Voyez-vous des choses à changer dans le pays ?

Au sortir de ce drame collectif, le choix pour la France sera radical : se relever ou s’affaisser. Aurons-nous la lucidité et le courage de nous débarrasser définitivement des erreurs du passé ? Je vois bien déjà ceux qui sont tentés par les vieilles recettes : encore plus d’interventionnisme, toujours plus de dépense publique. Ce sont des raisonnements archaïques. Nous sommes les champions du monde de la dépense publique et de la dépense sociale et nous n’avons cependant eu d’autre choix que de gérer la pénurie. Notre État est omniprésent et pourtant il est impotent. Il nous faudra éliminer les réflexes bureaucratiques et reconstruire un État stratège et souverain, en libérant aussi l’initiative des forces vives.

Est-ce que cette période va changer des choses dans votre vie ?

J’ai relu Cinq méditations sur la mort, autrement dit sur la vie de l’académicien François Cheng. Mais ce qui me hante, c’est l’effroi de ceux qui meurent seuls, c’est la détresse de ces familles endeuillées, privées d’un véritable accompagnement de leurs défunts. N’oublions pas que le sacrifice d’Antigone, qui irrigue toute notre civilisation, naît de son exigence d’une sépulture pour son frère.

Quelles leçons pensez-vous que notre pays en tirera ?

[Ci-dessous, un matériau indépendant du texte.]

import Literature.AlgebraicGeometry.ModuliOfAbelianVarieties.Lan2013.Sec11PreliminariesAlgebra
import Literature.AlgebraicGeometry.ModuliOfAbelianVarieties.Lan2013.Sec142to144IsogenyClasses
import HarnessLib

/-!
# Lan 2013, §1.1.1 — bridge: `IsOrder ℤ ℚ` ∕ `IsMaximalOrder ℤ ℚ` (general `R`-orders, `Sec11PreliminariesAlgebra`) versus
# `IsZOrder` ∕ `IsMaximalZOrder` (the `R = ℤ`, `Subring`-based form of `Sec142to144IsogenyClasses`)

Theorem-only companion (squad TS ruling TS-1; cell hodgecm-mathlib, seat TS-t06): the two typings of [Lan2013PELCompactifications]
Def. 1.1.1.3 ∕ Def. 1.1.1.4 (book p. 2) in the tree agree for `R = ℤ`.  `Sec11PreliminariesAlgebra.IsOrder R K A O` is
`Submodule.IsLattice K (Subalgebra.toSubmodule O)` (finitely generated over `R` and `K`-spanning) for an `R`-subalgebra `O`;
`Sec142to144IsogenyClasses.IsZOrder B O` is «`(O : ℤ-submodule).FG ∧ ℚ · O = B`» for a subring `O`.  A subring of `B` is the
same thing as a `ℤ`-subalgebra (`subalgebraOfSubring`, inverse `Subalgebra.toSubring`), and under this identification the two
predicates — and the two maximality predicates — coincide.  No new definitions, no facts.
-/

namespace Literature.AlgebraicGeometry.ModuliOfAbelianVarieties.Lan2013.Sec11PreliminariesAlgebraBridge

open Literature.AlgebraicGeometry.ModuliOfAbelianVarieties.Lan2013

universe u

/-- A `ℤ`-subalgebra is recovered from its underlying subring. [folklore] -/
private theorem subalgebraOfSubring_toSubring (B : Type u) [Ring B] (O' : Subalgebra ℤ B) :
    subalgebraOfSubring O'.toSubring = O' :=
  Subalgebra.ext fun _ => Iff.rfl

/-- **Def. 1.1.1.3 for `R = ℤ`, two typings agree**: the subring `O ⊆ B` is a `ℤ`-order in the sense of `IsZOrder` iff the
`ℤ`-subalgebra with the same carrier is a `ℤ`-order of the `ℚ`-algebra `B` in the sense of `IsOrder ℤ ℚ`.
[cite: Lan2013PELCompactifications, Def. 1.1.1.3 (p. 2; 2010 rev. p. 2)] -/
theorem isOrder_int_iff_isZOrder (B : Type u) [Ring B] [Algebra ℚ B] (O : Subring B) :
    Sec11PreliminariesAlgebra.IsOrder ℤ ℚ B (subalgebraOfSubring O) ↔ Sec142to144IsogenyClasses.IsZOrder B O := by
  have h : Subalgebra.toSubmodule (subalgebraOfSubring O) = AddSubgroup.toIntSubmodule O.toAddSubgroup := by
    ext x; rfl
  unfold Sec11PreliminariesAlgebra.IsOrder Sec142to144IsogenyClasses.IsZOrder
  constructor
  · intro hL
    exact ⟨h ▸ hL.fg, hL.span_eq_top⟩
  · rintro ⟨hfg, hsp⟩
    exact ⟨h ▸ hfg, hsp⟩

/-- **Def. 1.1.1.4 for `R = ℤ`, two typings agree**: maximal `ℤ`-orders in the sense of `IsMaximalZOrder` (subrings) and of
`IsMaximalOrder ℤ ℚ` (`ℤ`-subalgebras) correspond under `subalgebraOfSubring`.
[cite: Lan2013PELCompactifications, Def. 1.1.1.4 (p. 2; 2010 rev. p. 2)] -/
theorem isMaximalOrder_int_iff_isMaximalZOrder (B : Type u) [Ring B] [Algebra ℚ B] (O : Subring B) :
    Sec11PreliminariesAlgebra.IsMaximalOrder ℤ ℚ B (subalgebraOfSubring O) ↔
      Sec142to144IsogenyClasses.IsMaximalZOrder B O := by
  unfold Sec11PreliminariesAlgebra.IsMaximalOrder Sec142to144IsogenyClasses.IsMaximalZOrder
  rw [isOrder_int_iff_isZOrder]
  refine and_congr_right fun _ => ⟨fun h O' hO' hle => ?_, fun h O' hO' hle => ?_⟩
  · have key := h (subalgebraOfSubring O') ((isOrder_int_iff_isZOrder B O').mpr hO') (fun x hx => hle hx)
    exact Subring.ext fun x => by
      have hx := congrArg (fun S : Subalgebra ℤ B => x ∈ S) key
      simpa using hx
  · have hO'' : Sec142to144IsogenyClasses.IsZOrder B O'.toSubring :=
      (isOrder_int_iff_isZOrder B O'.toSubring).mp (by rw [subalgebraOfSubring_toSubring]; exact hO')
    have key := h O'.toSubring hO'' (fun x hx => hle hx)
    rw [← subalgebraOfSubring_toSubring B O', key]

end Literature.AlgebraicGeometry.ModuliOfAbelianVarieties.Lan2013.Sec11PreliminariesAlgebraBridge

J’espère que nous quitterons le marais des idées molles et que nous aurons la force de nous débarrasser des idées fausses. Pour les premières, cette épidémie signe le retour du tragique, dans notre vie collective comme pour le terrorisme, mais aussi dans nos existences individuelles. Chacun de nous perçoit au-dessus de lui l’ombre de l’épée de Damoclès, c’est cela qui est très nouveau. Cette crise sonne la défaite du progressisme avec sa croyance au progrès perpétuel, à l’émancipation individuelle, à l’abolition des frontières et des nations. Mais il faudra aussi dire la vérité aux Français : la qualité de nos services publics ne dépend pas du niveau de notre dépense publique. Et on ne pourra pas maintenir nos standards sociaux en travaillant moins que les autres nations.

À quoi ressemblera, selon vous, l’après ?

Je me garderai bien de me poser en prophète. Mais j’espère vraiment que la crise que nous endurons ne nous conduira pas à confondre les causes et les conséquences. Nous devrons apporter un antidote à l’impuissance publique. C’est l’oubli de nos intérêts vitaux qui nous a privés de protections. C’est le court-termisme d’une bureaucratie d’État qui nous a dépourvu de toute capacité d’anticipation de la menace. Une autre conception de la politique doit s’imposer, avec une autre vision de l’homme, avec le respect de certaines limites et de certaines permanences. La condition de l’homme, c’est justement qu’elle n’est pas sans conditions ! La politique ne peut pas être seulement l’instrument de la satisfaction des désirs individuels et de la gestion des moyens matériels. Il faudra renoncer à la croyance que l’on peut construire le bien commun par l’addition des droits individuels et réintroduire notre nation souveraine dans le cours de l’Histoire.